= Problem details =
In the records below, the line with "p₀ p₁ := by" opens the range and the line with "two-leg dictionary** (charges" closes it; print that range exactly and nothing else.

:: Source material

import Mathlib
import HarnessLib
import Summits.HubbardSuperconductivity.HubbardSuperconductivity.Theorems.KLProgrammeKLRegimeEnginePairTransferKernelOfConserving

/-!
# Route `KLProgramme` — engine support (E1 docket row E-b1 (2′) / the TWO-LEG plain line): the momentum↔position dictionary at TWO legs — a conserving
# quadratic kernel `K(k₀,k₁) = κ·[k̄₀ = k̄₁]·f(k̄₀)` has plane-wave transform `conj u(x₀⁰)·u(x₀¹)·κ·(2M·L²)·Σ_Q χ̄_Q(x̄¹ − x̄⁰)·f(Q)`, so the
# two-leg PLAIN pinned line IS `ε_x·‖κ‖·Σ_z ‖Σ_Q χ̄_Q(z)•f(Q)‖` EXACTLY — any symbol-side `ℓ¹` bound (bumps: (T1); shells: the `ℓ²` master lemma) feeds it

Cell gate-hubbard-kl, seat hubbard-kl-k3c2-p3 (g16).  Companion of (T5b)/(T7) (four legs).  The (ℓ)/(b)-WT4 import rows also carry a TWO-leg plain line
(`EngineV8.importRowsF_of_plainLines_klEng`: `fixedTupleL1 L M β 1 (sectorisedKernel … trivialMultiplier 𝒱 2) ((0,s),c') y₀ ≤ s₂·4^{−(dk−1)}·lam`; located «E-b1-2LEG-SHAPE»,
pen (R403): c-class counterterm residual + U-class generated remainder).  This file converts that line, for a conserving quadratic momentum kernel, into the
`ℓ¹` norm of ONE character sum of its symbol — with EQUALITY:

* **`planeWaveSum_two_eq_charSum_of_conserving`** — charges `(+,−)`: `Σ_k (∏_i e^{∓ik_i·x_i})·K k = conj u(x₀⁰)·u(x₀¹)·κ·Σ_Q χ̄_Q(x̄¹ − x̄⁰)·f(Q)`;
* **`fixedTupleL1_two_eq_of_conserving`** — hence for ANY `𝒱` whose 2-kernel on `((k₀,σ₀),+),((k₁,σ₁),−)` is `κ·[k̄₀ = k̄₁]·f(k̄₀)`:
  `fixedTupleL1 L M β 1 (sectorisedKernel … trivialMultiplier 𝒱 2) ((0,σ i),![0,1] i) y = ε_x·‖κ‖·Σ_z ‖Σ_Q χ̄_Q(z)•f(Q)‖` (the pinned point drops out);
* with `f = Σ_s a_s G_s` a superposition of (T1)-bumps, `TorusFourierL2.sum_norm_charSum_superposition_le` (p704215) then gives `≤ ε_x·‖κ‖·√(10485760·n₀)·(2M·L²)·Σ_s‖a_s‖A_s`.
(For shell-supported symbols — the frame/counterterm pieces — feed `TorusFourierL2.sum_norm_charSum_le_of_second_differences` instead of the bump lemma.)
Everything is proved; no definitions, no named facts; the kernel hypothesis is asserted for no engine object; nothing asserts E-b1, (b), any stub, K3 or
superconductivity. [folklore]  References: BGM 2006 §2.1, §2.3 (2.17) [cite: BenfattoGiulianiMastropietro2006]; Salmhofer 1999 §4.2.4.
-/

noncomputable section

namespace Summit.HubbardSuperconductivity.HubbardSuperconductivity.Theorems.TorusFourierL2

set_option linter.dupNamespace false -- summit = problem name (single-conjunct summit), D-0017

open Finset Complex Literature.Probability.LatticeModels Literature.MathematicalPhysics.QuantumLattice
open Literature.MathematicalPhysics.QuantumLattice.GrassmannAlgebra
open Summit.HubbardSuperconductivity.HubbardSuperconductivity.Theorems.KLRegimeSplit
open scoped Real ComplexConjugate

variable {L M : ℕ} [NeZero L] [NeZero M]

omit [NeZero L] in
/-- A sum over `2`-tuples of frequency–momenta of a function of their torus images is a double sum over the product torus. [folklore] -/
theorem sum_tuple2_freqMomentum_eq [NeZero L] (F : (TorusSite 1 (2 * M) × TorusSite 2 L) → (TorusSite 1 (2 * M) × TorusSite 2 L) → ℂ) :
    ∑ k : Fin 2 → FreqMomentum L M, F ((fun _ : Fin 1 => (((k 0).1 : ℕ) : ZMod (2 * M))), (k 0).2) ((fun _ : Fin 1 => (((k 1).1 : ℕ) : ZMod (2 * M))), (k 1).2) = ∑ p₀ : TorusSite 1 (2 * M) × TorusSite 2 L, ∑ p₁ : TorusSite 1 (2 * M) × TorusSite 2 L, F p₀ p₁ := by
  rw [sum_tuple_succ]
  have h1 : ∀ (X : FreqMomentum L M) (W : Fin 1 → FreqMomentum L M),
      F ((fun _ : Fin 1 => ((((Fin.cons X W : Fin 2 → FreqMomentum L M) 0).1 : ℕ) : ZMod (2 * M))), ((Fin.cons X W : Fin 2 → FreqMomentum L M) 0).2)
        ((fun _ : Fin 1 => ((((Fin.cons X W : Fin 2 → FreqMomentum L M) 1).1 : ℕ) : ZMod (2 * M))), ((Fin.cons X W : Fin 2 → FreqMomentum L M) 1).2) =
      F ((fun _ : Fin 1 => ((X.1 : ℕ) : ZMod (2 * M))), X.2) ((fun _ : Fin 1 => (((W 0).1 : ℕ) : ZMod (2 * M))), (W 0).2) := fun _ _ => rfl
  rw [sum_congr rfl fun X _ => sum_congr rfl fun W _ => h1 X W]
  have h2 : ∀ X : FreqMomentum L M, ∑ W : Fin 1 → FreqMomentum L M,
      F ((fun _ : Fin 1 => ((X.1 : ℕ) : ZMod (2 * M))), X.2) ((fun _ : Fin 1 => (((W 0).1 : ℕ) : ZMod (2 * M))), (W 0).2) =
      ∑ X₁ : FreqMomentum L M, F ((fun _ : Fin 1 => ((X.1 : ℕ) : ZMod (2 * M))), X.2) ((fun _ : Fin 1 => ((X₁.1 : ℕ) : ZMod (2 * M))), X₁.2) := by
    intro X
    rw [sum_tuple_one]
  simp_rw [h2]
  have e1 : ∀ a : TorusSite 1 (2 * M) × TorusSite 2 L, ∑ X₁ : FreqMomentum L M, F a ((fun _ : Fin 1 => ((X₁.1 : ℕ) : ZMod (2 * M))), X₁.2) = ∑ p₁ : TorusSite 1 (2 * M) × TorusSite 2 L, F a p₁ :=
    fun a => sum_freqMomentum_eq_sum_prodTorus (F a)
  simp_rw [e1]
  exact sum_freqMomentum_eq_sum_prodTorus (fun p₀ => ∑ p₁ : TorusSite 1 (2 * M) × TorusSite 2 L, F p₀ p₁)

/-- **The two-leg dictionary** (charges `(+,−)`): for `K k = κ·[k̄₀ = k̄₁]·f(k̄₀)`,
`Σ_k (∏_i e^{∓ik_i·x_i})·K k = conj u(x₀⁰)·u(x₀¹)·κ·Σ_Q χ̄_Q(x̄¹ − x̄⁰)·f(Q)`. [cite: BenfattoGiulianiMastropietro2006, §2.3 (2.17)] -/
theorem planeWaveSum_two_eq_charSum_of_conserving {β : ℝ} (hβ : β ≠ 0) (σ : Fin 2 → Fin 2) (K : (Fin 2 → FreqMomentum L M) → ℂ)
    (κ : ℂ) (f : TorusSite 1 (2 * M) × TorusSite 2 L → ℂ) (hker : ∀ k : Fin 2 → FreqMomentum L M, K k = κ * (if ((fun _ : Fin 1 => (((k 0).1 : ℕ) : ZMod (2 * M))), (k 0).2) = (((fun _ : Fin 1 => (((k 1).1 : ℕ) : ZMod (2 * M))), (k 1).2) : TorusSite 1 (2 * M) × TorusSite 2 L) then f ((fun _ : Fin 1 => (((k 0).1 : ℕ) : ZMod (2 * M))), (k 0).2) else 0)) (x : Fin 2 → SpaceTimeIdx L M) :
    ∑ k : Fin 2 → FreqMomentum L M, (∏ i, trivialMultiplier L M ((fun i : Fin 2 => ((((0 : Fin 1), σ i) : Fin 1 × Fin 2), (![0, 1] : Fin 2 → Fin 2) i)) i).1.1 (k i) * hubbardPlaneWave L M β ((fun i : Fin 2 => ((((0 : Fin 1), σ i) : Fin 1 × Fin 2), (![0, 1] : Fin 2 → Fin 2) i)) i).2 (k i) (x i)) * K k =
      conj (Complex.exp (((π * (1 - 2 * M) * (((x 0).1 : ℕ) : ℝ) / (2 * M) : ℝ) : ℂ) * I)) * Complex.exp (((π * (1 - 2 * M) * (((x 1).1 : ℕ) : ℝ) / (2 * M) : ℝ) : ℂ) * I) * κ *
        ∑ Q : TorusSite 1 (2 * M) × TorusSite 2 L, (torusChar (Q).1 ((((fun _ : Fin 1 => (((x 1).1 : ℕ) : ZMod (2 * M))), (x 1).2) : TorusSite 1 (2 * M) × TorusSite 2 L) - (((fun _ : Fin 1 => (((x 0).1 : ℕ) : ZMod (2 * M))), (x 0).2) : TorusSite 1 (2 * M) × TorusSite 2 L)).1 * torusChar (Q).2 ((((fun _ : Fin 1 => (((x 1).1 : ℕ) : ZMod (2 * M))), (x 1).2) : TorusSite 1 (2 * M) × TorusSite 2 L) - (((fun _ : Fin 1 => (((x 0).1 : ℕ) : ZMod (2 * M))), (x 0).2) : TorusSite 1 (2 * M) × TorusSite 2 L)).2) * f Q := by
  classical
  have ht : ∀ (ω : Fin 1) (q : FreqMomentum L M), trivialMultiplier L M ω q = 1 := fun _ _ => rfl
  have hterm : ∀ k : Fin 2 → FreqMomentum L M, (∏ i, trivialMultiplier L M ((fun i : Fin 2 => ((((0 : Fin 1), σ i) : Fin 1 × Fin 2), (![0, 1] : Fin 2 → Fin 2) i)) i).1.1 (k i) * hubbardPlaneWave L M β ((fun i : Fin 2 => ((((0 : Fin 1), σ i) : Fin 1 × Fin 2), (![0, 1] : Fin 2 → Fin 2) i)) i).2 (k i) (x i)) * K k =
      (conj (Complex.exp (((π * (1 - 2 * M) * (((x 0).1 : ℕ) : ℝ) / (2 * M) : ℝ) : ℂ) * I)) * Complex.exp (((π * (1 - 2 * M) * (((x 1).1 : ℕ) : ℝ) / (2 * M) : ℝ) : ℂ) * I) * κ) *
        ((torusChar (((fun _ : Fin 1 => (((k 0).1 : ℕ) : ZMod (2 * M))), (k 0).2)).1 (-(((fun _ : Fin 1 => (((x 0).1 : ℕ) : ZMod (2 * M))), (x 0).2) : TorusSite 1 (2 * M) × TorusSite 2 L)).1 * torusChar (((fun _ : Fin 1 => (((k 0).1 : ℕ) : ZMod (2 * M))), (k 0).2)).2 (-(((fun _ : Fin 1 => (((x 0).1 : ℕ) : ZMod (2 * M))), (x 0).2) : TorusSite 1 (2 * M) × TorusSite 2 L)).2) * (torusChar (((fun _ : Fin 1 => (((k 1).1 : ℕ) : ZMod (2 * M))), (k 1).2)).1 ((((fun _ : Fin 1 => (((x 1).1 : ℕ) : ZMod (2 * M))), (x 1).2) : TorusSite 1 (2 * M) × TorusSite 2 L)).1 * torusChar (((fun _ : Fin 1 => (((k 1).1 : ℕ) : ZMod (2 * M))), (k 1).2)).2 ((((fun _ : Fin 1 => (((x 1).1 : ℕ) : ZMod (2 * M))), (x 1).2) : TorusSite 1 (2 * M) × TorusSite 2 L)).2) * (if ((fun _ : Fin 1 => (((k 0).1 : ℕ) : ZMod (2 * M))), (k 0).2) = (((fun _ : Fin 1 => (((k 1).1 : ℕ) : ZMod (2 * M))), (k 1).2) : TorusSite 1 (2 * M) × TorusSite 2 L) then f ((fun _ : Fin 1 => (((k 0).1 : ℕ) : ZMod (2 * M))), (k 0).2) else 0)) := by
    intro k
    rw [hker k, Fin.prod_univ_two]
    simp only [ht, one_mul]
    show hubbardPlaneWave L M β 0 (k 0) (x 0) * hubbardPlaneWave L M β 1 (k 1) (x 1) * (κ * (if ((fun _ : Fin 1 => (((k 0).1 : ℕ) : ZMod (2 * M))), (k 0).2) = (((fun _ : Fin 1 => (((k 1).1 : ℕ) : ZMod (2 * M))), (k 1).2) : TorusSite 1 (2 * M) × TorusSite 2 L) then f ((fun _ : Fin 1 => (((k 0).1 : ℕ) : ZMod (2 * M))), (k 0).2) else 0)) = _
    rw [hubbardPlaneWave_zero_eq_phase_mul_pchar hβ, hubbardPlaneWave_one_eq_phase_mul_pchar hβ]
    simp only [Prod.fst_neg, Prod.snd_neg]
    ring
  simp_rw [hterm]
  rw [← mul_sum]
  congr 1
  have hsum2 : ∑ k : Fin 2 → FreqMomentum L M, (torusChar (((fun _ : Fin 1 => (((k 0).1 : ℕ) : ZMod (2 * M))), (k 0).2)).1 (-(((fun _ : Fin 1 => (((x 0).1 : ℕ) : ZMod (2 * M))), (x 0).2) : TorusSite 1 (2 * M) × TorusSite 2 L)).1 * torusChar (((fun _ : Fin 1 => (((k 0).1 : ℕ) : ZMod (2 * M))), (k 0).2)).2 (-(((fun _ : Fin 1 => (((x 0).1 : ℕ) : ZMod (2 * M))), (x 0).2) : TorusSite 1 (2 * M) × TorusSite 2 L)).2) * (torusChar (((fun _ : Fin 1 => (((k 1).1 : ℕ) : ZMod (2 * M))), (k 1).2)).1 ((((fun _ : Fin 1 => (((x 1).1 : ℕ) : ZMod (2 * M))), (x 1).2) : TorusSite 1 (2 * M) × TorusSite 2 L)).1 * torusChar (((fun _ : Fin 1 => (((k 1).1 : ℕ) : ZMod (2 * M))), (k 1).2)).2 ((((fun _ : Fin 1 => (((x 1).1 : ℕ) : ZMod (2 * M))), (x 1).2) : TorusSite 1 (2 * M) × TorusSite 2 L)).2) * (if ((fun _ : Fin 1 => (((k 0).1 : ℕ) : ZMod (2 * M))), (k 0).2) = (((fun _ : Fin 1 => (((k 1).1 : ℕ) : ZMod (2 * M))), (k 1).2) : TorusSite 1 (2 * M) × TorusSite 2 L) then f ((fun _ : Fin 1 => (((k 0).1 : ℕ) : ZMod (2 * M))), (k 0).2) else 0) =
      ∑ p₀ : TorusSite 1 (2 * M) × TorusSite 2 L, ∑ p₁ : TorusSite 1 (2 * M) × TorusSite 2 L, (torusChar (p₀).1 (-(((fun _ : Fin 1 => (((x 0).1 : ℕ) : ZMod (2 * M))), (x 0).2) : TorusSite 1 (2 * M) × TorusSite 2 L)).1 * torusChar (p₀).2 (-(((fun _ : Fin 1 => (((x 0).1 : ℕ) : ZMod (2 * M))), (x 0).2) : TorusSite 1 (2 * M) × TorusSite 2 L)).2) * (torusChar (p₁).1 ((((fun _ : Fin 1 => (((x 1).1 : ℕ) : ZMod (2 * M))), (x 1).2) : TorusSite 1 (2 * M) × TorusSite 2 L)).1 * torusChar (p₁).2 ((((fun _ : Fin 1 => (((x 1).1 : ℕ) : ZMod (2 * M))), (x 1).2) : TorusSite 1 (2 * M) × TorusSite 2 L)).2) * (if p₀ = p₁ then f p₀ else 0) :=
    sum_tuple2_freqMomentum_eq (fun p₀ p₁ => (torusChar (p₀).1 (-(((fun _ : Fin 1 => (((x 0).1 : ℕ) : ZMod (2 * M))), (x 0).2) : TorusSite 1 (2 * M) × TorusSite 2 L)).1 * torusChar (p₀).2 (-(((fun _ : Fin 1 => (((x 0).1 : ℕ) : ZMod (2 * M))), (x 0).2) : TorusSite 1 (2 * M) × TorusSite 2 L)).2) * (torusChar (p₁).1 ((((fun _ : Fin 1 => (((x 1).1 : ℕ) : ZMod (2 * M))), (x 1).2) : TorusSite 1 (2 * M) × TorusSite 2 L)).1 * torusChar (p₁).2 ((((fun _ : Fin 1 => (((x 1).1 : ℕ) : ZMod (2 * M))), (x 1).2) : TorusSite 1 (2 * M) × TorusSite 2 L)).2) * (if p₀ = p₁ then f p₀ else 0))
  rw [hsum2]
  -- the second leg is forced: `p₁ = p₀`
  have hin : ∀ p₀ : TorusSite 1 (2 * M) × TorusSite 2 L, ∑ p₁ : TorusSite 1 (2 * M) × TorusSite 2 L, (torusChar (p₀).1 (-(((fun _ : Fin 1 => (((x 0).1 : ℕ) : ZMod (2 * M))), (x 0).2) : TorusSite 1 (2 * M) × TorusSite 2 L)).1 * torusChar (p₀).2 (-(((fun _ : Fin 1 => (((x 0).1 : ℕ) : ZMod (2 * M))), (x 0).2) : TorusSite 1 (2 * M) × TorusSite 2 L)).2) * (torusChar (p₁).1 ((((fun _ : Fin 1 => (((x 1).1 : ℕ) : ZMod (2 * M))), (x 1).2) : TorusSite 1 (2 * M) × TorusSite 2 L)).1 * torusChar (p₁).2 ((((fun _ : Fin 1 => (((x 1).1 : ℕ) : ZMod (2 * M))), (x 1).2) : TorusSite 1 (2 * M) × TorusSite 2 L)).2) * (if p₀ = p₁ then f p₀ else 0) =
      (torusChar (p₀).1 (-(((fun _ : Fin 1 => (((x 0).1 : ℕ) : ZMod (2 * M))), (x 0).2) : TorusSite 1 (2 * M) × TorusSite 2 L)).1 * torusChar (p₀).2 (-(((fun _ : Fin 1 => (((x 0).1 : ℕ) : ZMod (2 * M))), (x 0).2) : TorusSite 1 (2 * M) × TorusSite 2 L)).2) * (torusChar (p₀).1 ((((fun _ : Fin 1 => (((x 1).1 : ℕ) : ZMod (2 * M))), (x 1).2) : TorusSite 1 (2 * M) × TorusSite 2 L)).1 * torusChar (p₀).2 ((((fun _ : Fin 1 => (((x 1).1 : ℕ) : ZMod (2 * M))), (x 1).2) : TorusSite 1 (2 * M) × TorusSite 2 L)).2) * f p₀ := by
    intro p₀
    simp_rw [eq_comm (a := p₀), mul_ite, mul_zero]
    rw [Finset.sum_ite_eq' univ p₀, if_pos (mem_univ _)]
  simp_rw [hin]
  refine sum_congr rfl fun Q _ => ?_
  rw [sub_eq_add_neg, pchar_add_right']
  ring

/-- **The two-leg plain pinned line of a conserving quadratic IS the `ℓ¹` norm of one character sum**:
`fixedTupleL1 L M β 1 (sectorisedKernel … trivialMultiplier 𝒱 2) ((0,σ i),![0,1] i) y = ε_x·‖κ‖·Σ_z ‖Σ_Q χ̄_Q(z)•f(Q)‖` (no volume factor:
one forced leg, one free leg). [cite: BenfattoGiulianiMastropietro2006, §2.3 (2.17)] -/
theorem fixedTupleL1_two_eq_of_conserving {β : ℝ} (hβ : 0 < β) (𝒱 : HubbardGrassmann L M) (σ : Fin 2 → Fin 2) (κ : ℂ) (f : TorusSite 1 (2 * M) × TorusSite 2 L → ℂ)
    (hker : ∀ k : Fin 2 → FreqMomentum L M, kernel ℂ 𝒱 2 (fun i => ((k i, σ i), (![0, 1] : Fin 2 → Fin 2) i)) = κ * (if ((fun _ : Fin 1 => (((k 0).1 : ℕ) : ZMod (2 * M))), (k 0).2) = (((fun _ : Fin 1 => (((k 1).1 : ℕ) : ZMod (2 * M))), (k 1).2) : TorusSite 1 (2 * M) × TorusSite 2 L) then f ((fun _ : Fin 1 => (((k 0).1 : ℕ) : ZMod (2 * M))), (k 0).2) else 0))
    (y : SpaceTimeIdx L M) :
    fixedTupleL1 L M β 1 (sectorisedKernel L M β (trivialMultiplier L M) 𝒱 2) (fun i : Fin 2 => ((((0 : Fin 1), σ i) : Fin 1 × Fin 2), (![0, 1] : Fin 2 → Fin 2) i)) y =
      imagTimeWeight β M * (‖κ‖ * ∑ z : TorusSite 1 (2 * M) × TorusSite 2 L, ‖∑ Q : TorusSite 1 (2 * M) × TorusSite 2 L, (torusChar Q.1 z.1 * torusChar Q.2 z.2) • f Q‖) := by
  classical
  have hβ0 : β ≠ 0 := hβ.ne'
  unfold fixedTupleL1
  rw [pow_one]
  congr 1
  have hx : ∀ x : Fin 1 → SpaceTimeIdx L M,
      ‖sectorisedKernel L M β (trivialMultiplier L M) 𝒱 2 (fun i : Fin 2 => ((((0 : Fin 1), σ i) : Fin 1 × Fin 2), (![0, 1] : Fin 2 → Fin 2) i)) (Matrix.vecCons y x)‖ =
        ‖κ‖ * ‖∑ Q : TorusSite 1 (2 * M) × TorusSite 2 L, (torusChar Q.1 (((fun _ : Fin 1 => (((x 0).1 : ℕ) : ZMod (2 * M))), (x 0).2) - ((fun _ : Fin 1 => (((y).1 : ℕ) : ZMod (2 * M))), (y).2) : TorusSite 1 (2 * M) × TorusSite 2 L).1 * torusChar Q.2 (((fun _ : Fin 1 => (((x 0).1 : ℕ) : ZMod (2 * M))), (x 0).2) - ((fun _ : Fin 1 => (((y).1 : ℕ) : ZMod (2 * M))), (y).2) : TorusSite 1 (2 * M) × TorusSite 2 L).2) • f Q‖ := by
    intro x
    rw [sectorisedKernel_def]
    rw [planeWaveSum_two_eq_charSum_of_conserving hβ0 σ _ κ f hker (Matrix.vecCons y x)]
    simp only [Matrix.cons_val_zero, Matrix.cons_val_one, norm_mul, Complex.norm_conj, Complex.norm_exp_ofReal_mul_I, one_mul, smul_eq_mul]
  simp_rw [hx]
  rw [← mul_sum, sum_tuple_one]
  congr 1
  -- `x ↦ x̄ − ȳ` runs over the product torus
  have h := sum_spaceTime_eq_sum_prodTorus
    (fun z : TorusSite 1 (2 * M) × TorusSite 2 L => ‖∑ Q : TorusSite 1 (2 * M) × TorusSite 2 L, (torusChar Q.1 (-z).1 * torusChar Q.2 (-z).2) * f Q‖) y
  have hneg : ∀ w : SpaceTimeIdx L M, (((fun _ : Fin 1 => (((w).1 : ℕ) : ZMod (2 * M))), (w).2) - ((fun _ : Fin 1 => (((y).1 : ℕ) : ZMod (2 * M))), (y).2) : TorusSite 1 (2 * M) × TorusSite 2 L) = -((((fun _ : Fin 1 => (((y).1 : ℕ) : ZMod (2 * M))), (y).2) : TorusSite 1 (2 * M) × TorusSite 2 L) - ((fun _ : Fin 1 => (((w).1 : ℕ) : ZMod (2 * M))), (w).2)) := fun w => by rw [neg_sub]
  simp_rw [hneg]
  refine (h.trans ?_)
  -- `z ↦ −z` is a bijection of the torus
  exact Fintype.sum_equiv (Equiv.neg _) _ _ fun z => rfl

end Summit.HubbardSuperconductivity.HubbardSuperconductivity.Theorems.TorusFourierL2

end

::::
:: Source material

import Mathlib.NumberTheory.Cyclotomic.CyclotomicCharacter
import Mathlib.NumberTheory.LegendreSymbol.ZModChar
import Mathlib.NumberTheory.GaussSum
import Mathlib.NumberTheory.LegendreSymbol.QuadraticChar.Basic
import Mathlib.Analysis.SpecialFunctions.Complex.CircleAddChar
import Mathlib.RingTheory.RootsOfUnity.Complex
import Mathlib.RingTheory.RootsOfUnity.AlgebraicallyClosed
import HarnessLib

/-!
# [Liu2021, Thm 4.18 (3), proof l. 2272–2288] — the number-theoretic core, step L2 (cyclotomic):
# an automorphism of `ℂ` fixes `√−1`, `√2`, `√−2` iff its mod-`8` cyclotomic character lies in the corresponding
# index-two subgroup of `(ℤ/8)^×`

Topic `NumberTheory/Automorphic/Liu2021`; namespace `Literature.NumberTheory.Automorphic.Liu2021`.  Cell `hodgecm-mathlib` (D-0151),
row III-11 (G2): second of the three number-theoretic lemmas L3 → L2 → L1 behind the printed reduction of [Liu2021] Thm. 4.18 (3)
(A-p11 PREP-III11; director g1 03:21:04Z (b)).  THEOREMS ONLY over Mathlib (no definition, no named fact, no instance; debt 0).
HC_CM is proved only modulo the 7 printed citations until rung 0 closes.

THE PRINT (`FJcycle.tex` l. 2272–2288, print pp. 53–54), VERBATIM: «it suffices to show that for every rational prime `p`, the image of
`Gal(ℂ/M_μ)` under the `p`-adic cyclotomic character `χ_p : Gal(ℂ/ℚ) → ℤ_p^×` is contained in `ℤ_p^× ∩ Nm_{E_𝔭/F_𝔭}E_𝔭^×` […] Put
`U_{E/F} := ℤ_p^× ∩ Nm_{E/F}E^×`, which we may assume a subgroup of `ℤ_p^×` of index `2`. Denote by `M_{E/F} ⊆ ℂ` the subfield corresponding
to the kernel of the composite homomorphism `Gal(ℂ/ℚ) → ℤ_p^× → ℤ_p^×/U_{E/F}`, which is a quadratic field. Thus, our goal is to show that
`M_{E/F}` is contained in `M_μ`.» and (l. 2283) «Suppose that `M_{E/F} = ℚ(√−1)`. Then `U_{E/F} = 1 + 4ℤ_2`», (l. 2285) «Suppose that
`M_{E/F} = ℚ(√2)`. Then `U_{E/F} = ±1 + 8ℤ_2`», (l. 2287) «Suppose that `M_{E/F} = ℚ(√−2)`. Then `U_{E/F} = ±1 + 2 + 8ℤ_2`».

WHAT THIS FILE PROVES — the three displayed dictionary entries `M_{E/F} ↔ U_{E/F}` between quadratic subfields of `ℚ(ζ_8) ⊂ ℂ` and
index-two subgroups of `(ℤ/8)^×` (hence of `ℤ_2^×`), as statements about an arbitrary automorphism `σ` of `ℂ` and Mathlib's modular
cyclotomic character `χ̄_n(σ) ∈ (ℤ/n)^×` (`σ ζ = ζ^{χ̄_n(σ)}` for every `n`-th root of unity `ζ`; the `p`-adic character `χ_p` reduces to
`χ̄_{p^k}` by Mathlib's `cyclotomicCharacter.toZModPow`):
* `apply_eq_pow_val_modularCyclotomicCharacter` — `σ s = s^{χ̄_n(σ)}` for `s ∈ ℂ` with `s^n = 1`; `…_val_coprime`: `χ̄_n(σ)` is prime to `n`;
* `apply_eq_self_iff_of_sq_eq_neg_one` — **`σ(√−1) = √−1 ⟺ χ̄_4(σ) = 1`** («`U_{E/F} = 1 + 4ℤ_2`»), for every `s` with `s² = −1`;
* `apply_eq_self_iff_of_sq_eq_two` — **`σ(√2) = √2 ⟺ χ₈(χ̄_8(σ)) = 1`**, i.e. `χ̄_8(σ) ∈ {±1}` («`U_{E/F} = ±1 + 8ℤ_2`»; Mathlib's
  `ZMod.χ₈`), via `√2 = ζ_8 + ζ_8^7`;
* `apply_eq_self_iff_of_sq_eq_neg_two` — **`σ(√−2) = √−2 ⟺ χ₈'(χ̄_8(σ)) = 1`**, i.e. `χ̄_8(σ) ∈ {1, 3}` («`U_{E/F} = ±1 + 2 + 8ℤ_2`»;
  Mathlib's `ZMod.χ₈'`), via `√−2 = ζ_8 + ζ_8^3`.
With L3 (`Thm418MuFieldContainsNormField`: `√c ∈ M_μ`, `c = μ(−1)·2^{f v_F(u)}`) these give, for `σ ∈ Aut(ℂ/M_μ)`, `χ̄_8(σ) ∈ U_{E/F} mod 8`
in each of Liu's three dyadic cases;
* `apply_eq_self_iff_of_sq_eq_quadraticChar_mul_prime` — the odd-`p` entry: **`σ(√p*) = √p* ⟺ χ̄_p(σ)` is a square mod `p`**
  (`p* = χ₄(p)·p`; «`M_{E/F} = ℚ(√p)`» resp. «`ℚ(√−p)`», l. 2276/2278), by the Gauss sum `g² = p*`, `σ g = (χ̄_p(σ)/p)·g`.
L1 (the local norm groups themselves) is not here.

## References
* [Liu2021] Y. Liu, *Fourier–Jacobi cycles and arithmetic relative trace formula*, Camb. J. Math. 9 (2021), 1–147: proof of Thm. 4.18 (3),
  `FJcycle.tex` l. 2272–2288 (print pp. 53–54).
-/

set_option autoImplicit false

::::

= Response to this task =
    ∑ k : Fin 2 → FreqMomentum L M, F ((fun _ : Fin 1 => (((k 0).1 : ℕ) : ZMod (2 * M))), (k 0).2) ((fun _ : Fin 1 => (((k 1).1 : ℕ) : ZMod (2 * M))), (k 1).2) = ∑ p₀ : TorusSite 1 (2 * M) × TorusSite 2 L, ∑ p₁ : TorusSite 1 (2 * M) × TorusSite 2 L, F p₀ p₁ := by
  rw [sum_tuple_succ]
  have h1 : ∀ (X : FreqMomentum L M) (W : Fin 1 → FreqMomentum L M),
      F ((fun _ : Fin 1 => ((((Fin.cons X W : Fin 2 → FreqMomentum L M) 0).1 : ℕ) : ZMod (2 * M))), ((Fin.cons X W : Fin 2 → FreqMomentum L M) 0).2)
        ((fun _ : Fin 1 => ((((Fin.cons X W : Fin 2 → FreqMomentum L M) 1).1 : ℕ) : ZMod (2 * M))), ((Fin.cons X W : Fin 2 → FreqMomentum L M) 1).2) =
      F ((fun _ : Fin 1 => ((X.1 : ℕ) : ZMod (2 * M))), X.2) ((fun _ : Fin 1 => (((W 0).1 : ℕ) : ZMod (2 * M))), (W 0).2) := fun _ _ => rfl
  rw [sum_congr rfl fun X _ => sum_congr rfl fun W _ => h1 X W]
  have h2 : ∀ X : FreqMomentum L M, ∑ W : Fin 1 → FreqMomentum L M,
      F ((fun _ : Fin 1 => ((X.1 : ℕ) : ZMod (2 * M))), X.2) ((fun _ : Fin 1 => (((W 0).1 : ℕ) : ZMod (2 * M))), (W 0).2) =
      ∑ X₁ : FreqMomentum L M, F ((fun _ : Fin 1 => ((X.1 : ℕ) : ZMod (2 * M))), X.2) ((fun _ : Fin 1 => ((X₁.1 : ℕ) : ZMod (2 * M))), X₁.2) := by
    intro X
    rw [sum_tuple_one]
  simp_rw [h2]
  have e1 : ∀ a : TorusSite 1 (2 * M) × TorusSite 2 L, ∑ X₁ : FreqMomentum L M, F a ((fun _ : Fin 1 => ((X₁.1 : ℕ) : ZMod (2 * M))), X₁.2) = ∑ p₁ : TorusSite 1 (2 * M) × TorusSite 2 L, F a p₁ :=
    fun a => sum_freqMomentum_eq_sum_prodTorus (F a)
  simp_rw [e1]
  exact sum_freqMomentum_eq_sum_prodTorus (fun p₀ => ∑ p₁ : TorusSite 1 (2 * M) × TorusSite 2 L, F p₀ p₁)

/-- **The two-leg dictionary** (charges `(+,−)`): for `K k = κ·[k̄₀ = k̄₁]·f(k̄₀)`,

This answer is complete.